Inworld AI Launches Realtime TTS-2: Closed-Loop Voice Model Revolutionizes Emotional Interaction
1 day ago / Read about 0 minute
Author:小编   

According to MarkteChpost, Inworld AI has officially launched its voice model Realtime TTS-2, which adopts a closed-loop system architecture and revolutionizes the voice interaction experience. Realtime TTS-2 breaks through the limitations of traditional text-to-speech technology, enabling real-time processing of conversational audio and accurately perceiving users' tone, rhythm, and emotional states, thereby achieving more natural and human-like communication. The model features four core functions: it supports developers in precisely controlling voice expression through natural language prompts; it enables conversational context awareness based on a closed-loop architecture, automatically continuing emotions and tones; it provides cross-language support, allowing the same voice identity to seamlessly switch among over 100 languages; and it introduces an innovative 'Advanced Voice Design' function, generating reusable voices with just text descriptions, eliminating the need for audio samples. Technologically, Realtime TTS-2 integrates Realtime STT, a router, and the TTS layer through a single Websocket connection, ensuring responses within 200 milliseconds.
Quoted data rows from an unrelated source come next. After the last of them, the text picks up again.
import Summits.ValiantsHypothesis.ValiantsHypothesis.Theorems.LacunarySymmetroidMatrixDescartesCensusChamber2505
import Summits.ValiantsHypothesis.ValiantsHypothesis.Theorems.LacunarySymmetroidMatrixDescartesCensusChamberSymmetry

/-!
# `MatrixDescartes` census — chamber 2531: complete door-A row as the MIRROR of chamber 2505

HONEST FRAMING.  Object-search cell `pub-symmetroid`, door-A target `DoorA26 := PosRootLawAt 2 6 19`
(stmt-ValiantsHypothesis-19979; OPEN, typed, never asserted), crux `Theses.LacunarySymmetroid.MatrixDescartes`
(stmt-ValiantsHypothesis-18050).  Chamber 2531 of theory g6's table (smallest member `(0,2,6,15,20,23)`; words `DDIIDD` / `IIDDII`)
is the MIRROR of chamber 2505 (`d ↦ d₅ − d_{5−i}`, pair-sum order reversed and letters relabelled `i ↦ 5 − i`): the landed complete row
`Census.doorA26_on_chamber2505` transfers by `Census.chamberRow_mirror` (`x ↦ 1/x`, tree file …CensusChamberSymmetry) — no second certificate.
Nothing here bears on `V = 19`, on other chambers, on `DoorA26` as a whole (OPEN), on the crux, or on `VP ≠ VNP`.

[folklore] Bookkeeping (generated by the seat's `gen_mirror.py`); elementary.
-/

-- `Summit.ValiantsHypothesis.ValiantsHypothesis.…` repeats a component by the D-0017 layout
-- (single-conjunct summit), which the `dupNamespace` linter flags; the name is mandated.
set_option linter.dupNamespace false

namespace Summit.ValiantsHypothesis.ValiantsHypothesis.Theorems.LacunarySymmetroidMatrixDescartes.Census

/-- **DOOR-A ROW ON THE WHOLE CHAMBER 2531** (mirror of chamber 2505): every exponent vector whose pair sums are ordered as in chamber 2531
(smallest member `(0,2,6,15,20,23)`) satisfies `ζ(2,6; d) ≤ 19`. [folklore] -/
theorem doorA26_on_chamber2531 (d : Fin 6 → ℕ)
    (hd : StrictMono ((fun p : Fin 6 × Fin 6 => d p.1 + d p.2) ∘
      ![(0, 0), (0, 1), (1, 1), (0, 2), (1, 2), (2, 2), (0, 3), (1, 3), (0, 4), (2, 3), (1, 4),
        (0, 5), (1, 5), (2, 4), (2, 5), (3, 3), (3, 4), (3, 5), (4, 4), (4, 5), (5, 5)])) :
    PosRootLawOn 2 6 19 d := by
  have hσ : (fun t : Fin 21 => (((![(0, 0), (0, 1), (1, 1), (0, 2), (1, 2), (2, 2), (0, 3), (1, 3), (0, 4), (0, 5), (1, 4),
        (2, 3), (1, 5), (2, 4), (2, 5), (3, 3), (3, 4), (3, 5), (4, 4), (4, 5), (5, 5)] : Fin 21 → Fin 6 × Fin 6) (Fin.rev t)).2.rev,
      ((![(0, 0), (0, 1), (1, 1), (0, 2), (1, 2), (2, 2), (0, 3), (1, 3), (0, 4), (0, 5), (1, 4),
        (2, 3), (1, 5), (2, 4), (2, 5), (3, 3), (3, 4), (3, 5), (4, 4), (4, 5), (5, 5)] : Fin 21 → Fin 6 × Fin 6) (Fin.rev t)).1.rev)) =
      (![(0, 0), (0, 1), (1, 1), (0, 2), (1, 2), (2, 2), (0, 3), (1, 3), (0, 4), (2, 3), (1, 4),
        (0, 5), (1, 5), (2, 4), (2, 5), (3, 3), (3, 4), (3, 5), (4, 4), (4, 5), (5, 5)] : Fin 21 → Fin 6 × Fin 6) := by
    funext t; fin_cases t <;> rfl
  refine chamberRow_mirror _ (fun d' hd' => doorA26_on_chamber2505 d' hd') d ?_
  rw [hσ]; exact hd

/-- Non-vacuity: the smallest member of chamber 2531. [folklore] -/
example : PosRootLawOn 2 6 19 (![0, 2, 6, 15, 20, 23] : Fin 6 → ℕ) :=
  doorA26_on_chamber2531 _ (Fin.strictMono_iff_lt_succ.2 (by decide))

end Summit.ValiantsHypothesis.ValiantsHypothesis.Theorems.LacunarySymmetroidMatrixDescartes.Census
import Summits.MatrixMultiplication.OmegaCensus.DominoZ7Z7Consist9x29Reps
import Summits.MatrixMultiplication.OmegaCensus.DominoZpZpConsistTri
import HarnessLib

/-!
# Cell `(1,9,29)@784` over `ℤ_7²`, moment-consistency route: triangular row verdicts G (7 of 19)

ω-census `pub-omega`, family (b3), seat pub-omega-group gen 27.  Framing: lottery ticket; floor = certified bounds/negative
ranges.  VALUE: kernel instance data of the moment-consistency route (`DominoZpZpConsist*.lean`, G5 of
`HOME/pub-omega-group-g26/FAMILY-B-ADDENDUM-g26.md`) for the census cell `(1,9,29)@784` (`A ↠ ℤ_7 × ℤ_7`, `|A| = 784 = 7·112`);
NOT progress on ω.  Generated by `HOME/pub-omega-group-g27/code/gen_cell.py` from the exact line census of gen 26
(`table_p7_d9_e29.json`, engines E1 = E2), every certificate re-verified by independent integer arithmetic before emission.

Triangular row verdicts `triRow 7 5 Lst L0 i = true` (`Lst = expandLst 7 (lstOfTable tabZ7d9)`, `L0 = l0Z7d9`, row `i` against the
columns `j ≥ i`) for the rows `36 ≤ i < 42` — 3 kernel `decide`s of ≤ 400 pivot pairs each (orders 2..5).
-/

namespace Summit.MatrixMultiplication.OmegaCensus

open ZpZpDomino

namespace ZpZpDomino

set_option maxRecDepth 100000 in
set_option maxHeartbeats 4000000 in
/-- Rows `36 ≤ i < 38` (313 pivot pairs): every pair is DEAD (kernel `decide`). [folklore] -/
theorem triZ7d9_36 : (List.range' 36 2).all (triRow 7 5 (expandLst 7 (lstOfTable tabZ7d9)) l0Z7d9) = true := by
  decide +kernel

set_option maxRecDepth 100000 in
set_option maxHeartbeats 4000000 in
/-- Rows `38 ≤ i < 40` (309 pivot pairs): every pair is DEAD (kernel `decide`). [folklore] -/
theorem triZ7d9_38 : (List.range' 38 2).all (triRow 7 5 (expandLst 7 (lstOfTable tabZ7d9)) l0Z7d9) = true := by
  decide +kernel

set_option maxRecDepth 100000 in
set_option maxHeartbeats 4000000 in
/-- Rows `40 ≤ i < 42` (305 pivot pairs): every pair is DEAD (kernel `decide`). [folklore] -/
theorem triZ7d9_40 : (List.range' 40 2).all (triRow 7 5 (expandLst 7 (lstOfTable tabZ7d9)) l0Z7d9) = true := by
  decide +kernel

/-- Rows `36 ≤ i < 42` of this file together. [folklore] -/
theorem triFZ7d9_G : (List.range' 36 6).all (triRow 7 5 (expandLst 7 (lstOfTable tabZ7d9)) l0Z7d9) = true := by
  have e : List.range' 36 6 = List.range' 36 2 ++ List.range' 38 2 ++ List.range' 40 2 := by decide +kernel
  rw [e]; simp only [List.all_append, triZ7d9_36, triZ7d9_38, triZ7d9_40, Bool.and_self]


end ZpZpDomino

end Summit.MatrixMultiplication.OmegaCensus
import Literature.MathematicalPhysics.QuantumFieldTheory.Balaban1983to89.B8Thm8SurvivingZdGF3HP2MapLanEGamma
import Literature.MathematicalPhysics.QuantumFieldTheory.Balaban1983to89.B8LeafModelZdHP2PerTransfer

/-!
# `Balaban1983to89.B8Thm8SurvivingZdGF3HP2PerMapLanEGamma` — [Balaban1985RegularSpaces] THEOREM 8 (p. 101), SURVIVING FORM, ON THE PERIODIC SUB-MODEL
# `B8LeafModelZdHP2Per.zdGF3HP₂Per` OF THE EDITION-δ₂ P-CARRIER (print's «Ω_j ⊂ T_η», p. 77) — THE «EXACTLY ONE ⇒ PERIODIC» DEVICE RUN ON THEOREM 8's
# THEOREM-4-SHAPED CORE (exit E8a of the cell's (β′-PERIODIC) road; dag-n05-c LOCATED: the surviving form's own uniqueness clause is among competitors carrying
# (1.36) ∕ (1.39), more than its existence clause grants, so it does not transfer as typed — the CORE's «exactly one» is among `Restricted ∧ (1.146) ∧ (1.62)`
# competitors, all three granted and all three translation covariant)

statement-level skeleton of published theorems with citation tags; proofs where landed; nothing here is a claim about the Yang–Mills mass gap

T. Bałaban, *Spaces of regular gauge field configurations on a lattice and gauge fixing conditions*, Commun. Math. Phys. **99** (1985) 75–102
`[Balaban1985RegularSpaces]` ("B8"): Thm 8 (1.146) p. 101 («there exists exactly one gauge transformation u … satisfying (1.29)»), Thm 4 p. 88, (1.29) p. 81,
(1.62) p. 87, (1.65)–(1.66) pp. 87–88, p. 77 («Ω_j ⊂ T_η … we admit Ω_j = T_η»); [4] = [Balaban1985BackgroundPropagators] (3.40) p. 397.
PDF held: `paper:balaban1985-cmp99-regular-spaces-gauge-fixing` (journal page = PDF page + 74).

CITATION HEADER (lean-in-tree rule).  Cell `pub-ymgap` (HUMAN RULING D-0062, Track A), DAG node N05 = [B8], seat `pub-ymgap-dag-n05-d` (g14; P4 pen of plan PENS-217,
director-ym №217 (ii) ∕ №220 A-4 ∕ №222 A-5′).
WHY THIS FILE.  On the (β′-PERIODIC) road the [B8] leaf is read on the periodic sub-model `zdGF3HP₂Per 𝔸 L β len i P` (dag-n05-c P1′, p641891): `P`-periodic data on
`ℤᵈ`, every predicate the ℤᵈ member `zdGF3HP₂`'s at the underlying fields.  Theorems 2 and 4 transfer by dag-n05-c's `B8LeafModelZdHP2PerTransfer` (their printed
«exactly one» is among competitors carrying exactly the granted clauses).  Theorem 8's SURVIVING form `B8Thm8Surviving.Thm8SurvivingAt` does NOT transfer as typed (its
uniqueness antecedent demands (1.36) ∧ (1.39), granted only under the inspected source size).  THIS FILE runs the device one level down: the landed ℤᵈ server
`B8Thm8SurvivingZdGF3HP2MapLanEGamma.thm8SurvivingAt_zdGF3HP₂_map_lanE_γ'` (p600532's lineage) supplies existence, every clause and the strong uniqueness at the
underlying fields; Theorem 8's Theorem-4-shaped CORE `B8Thm4CoreZdGF3HPLanEGamma.thm4Core_zdGF3HP_map_lanE_γ'` at the same shifted pair `(α₀, α″ := 11d²(α₀+α₁) + α₁)`
identifies the server's solution `u` with its own (weak «exactly one»: `Restricted ∧ LanF ∧ (1.62)-shape at 5dLB₈(α₀+α″) = B₁(α₀+α₁)`, all granted to `u`), and every
period-translate `t_{P·m}u` is again such a competitor (dag-n05-c's `restr129_shiftCfg_of_periodic`, `landauFW_shiftCfg_of_periodic`, `c162_shiftCfg_of_periodic` at
periodic `U₀, U′, f`), hence equals `u`: the solution is periodic and lifts to the periodic member's gauge group; uniqueness in the periodic class is the ℤᵈ one.

WHAT THIS FILE PROVES (one theorem, no `def`).
★★★ `thm8SurvivingAt_zdGF3HP₂Per_map_lanE_γ'` — the hypotheses of `thm8SurvivingAt_zdGF3HP₂_map_lanE_γ'` VERBATIM, plus a period map `p : J → ℕ` with three of the
periodicity binders of dag-n05-c's transfer′ (`hΩ`, `hdvd`, `hΛs`; the bond-class binder `hΛbP` is not needed: (1.37) is not among the core's competitor clauses) ⊢
`B8Thm8Surviving.Thm8SurvivingAt γ (5dL·B₈·(1+11d²)) (5dL·B₀β·(1+11d²)) (fun a => zdGF3HP₂Per 𝔸 L β len (ι a) (p a))`.

HONEST SCOPE.  Re-keying ∕ assembly BY NAME + the translation-covariance device; the five sourced sockets (`SP5base` ∕ `SP5` ∕ `SH59src` ∕ `SP5u` ∕ `SP3src`) remain
HYPOTHESES at `ι a` exactly as in the ℤᵈ server; no estimate is proved here beyond the cited assembly; constants unchanged (threshold shrunk to meet the core's and
two window thresholds at `(1+11d²)(α₀+α₁)`); `≤` where print has `<`; print's torus `T_η` read on its universal cover as `P`-periodic data on `ℤᵈ`.  Count-neutral;
N05 NOT discharged; one finite `T⁴` programme at fixed `ε`; nothing continuum ∕ ℝ⁴ ∕ OS ∕ mass-gap ∕ Clay.  No `sorry`, no `def`, no `instance`, no `notation`.
Unit `pub-ymgap-dag-n05-d` (g14), 2026-08-28.
-/

noncomputable section

open NormedSpace

namespace Literature.MathematicalPhysics.QuantumFieldTheory.Balaban1983to89.B8Thm8SurvivingZdGF3HP2PerMapLanEGamma

open MatrixLog B7Prop1Explicit B7Prop2Explicit B7Prop1Local B7Eq92Concrete
open B7Prop2Explicit (C0 c2')
open B8Ineq132 (covDerivFwd InAk BondTouches)
open B8Eq119TwistedAxial (Restr129 InAx)
open B8Eq184Proof (gaugeExp cfgExp)
open B8Lemma1NonAbelian (mulCfg)
open B8Eq140Level (SideTouches)
open B8Eq146AExpansion (iEta)
open B7Prop4GeneralLevels (logCovIter linCovIter)
open B8Eq155JBound (Jcur wsup)
open B8ScaledSupNorm (bondNorm msup)
open B8Thm2LogB (blockTop)
open B8Ineq130 (tlo thi)
open B8Eq138LandauZd (IsLandau146W InR138 logCfg)
open B8Thm4Windows (thm4_windows)
open B8LeafModelZd (ZdIdx)
open B8LeafModelZd3 (zdGF3)
open B8LeafModelZd3P (zdGF3P zdGF3HP)
open B8LeafModelZd3P2 (zdGF3P₂ zdGF3HP₂)
open B8LeafModelZdHP2Per (zdGF3HP₂Per cfgZdH pertZdH gtZdH srcZdH)
open B8LeafModelZdPerTransfer (period_smul_eq_pow_smul restr129_shiftCfg_of_periodic c162_shiftCfg_of_periodic)
open B8LeafModelZdHP2PerTransfer (landauFW_shiftCfg_of_periodic)
open B8TowerBondsPrinted (towerBondsP)
open B8ScaledSupNorm (Bdd)
open B8Ineq166Univ (norm_pert_sub_one_le_univ)
open B8Thm4CoreZdGF3HPLanEGamma (thm4Core_zdGF3HP_map_lanE_γ')
open B8Thm8SurvivingZdGF3HP2MapLanEGamma (thm8SurvivingAt_zdGF3HP₂_map_lanE_γ')
open T4TermwiseTorus (IsPeriodic)
open B12Ineq417Flat (shiftCfg shiftCfg_apply)
open B7TranslationCovariance (mgauge_shiftCfg)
The generated voice includes human-like features such as natural pauses and interjections, supports voice cloning, and is adaptable to multiple scenarios. This launch marks Inworld AI's shift from competing on sound quality to innovating at the behavioral level. Realtime TTS-2 ranks first in the Artificial Analysis Speech Arena, demonstrating its technological leadership and propelling AI interaction toward a more emotionally understanding 'human-like communication' era.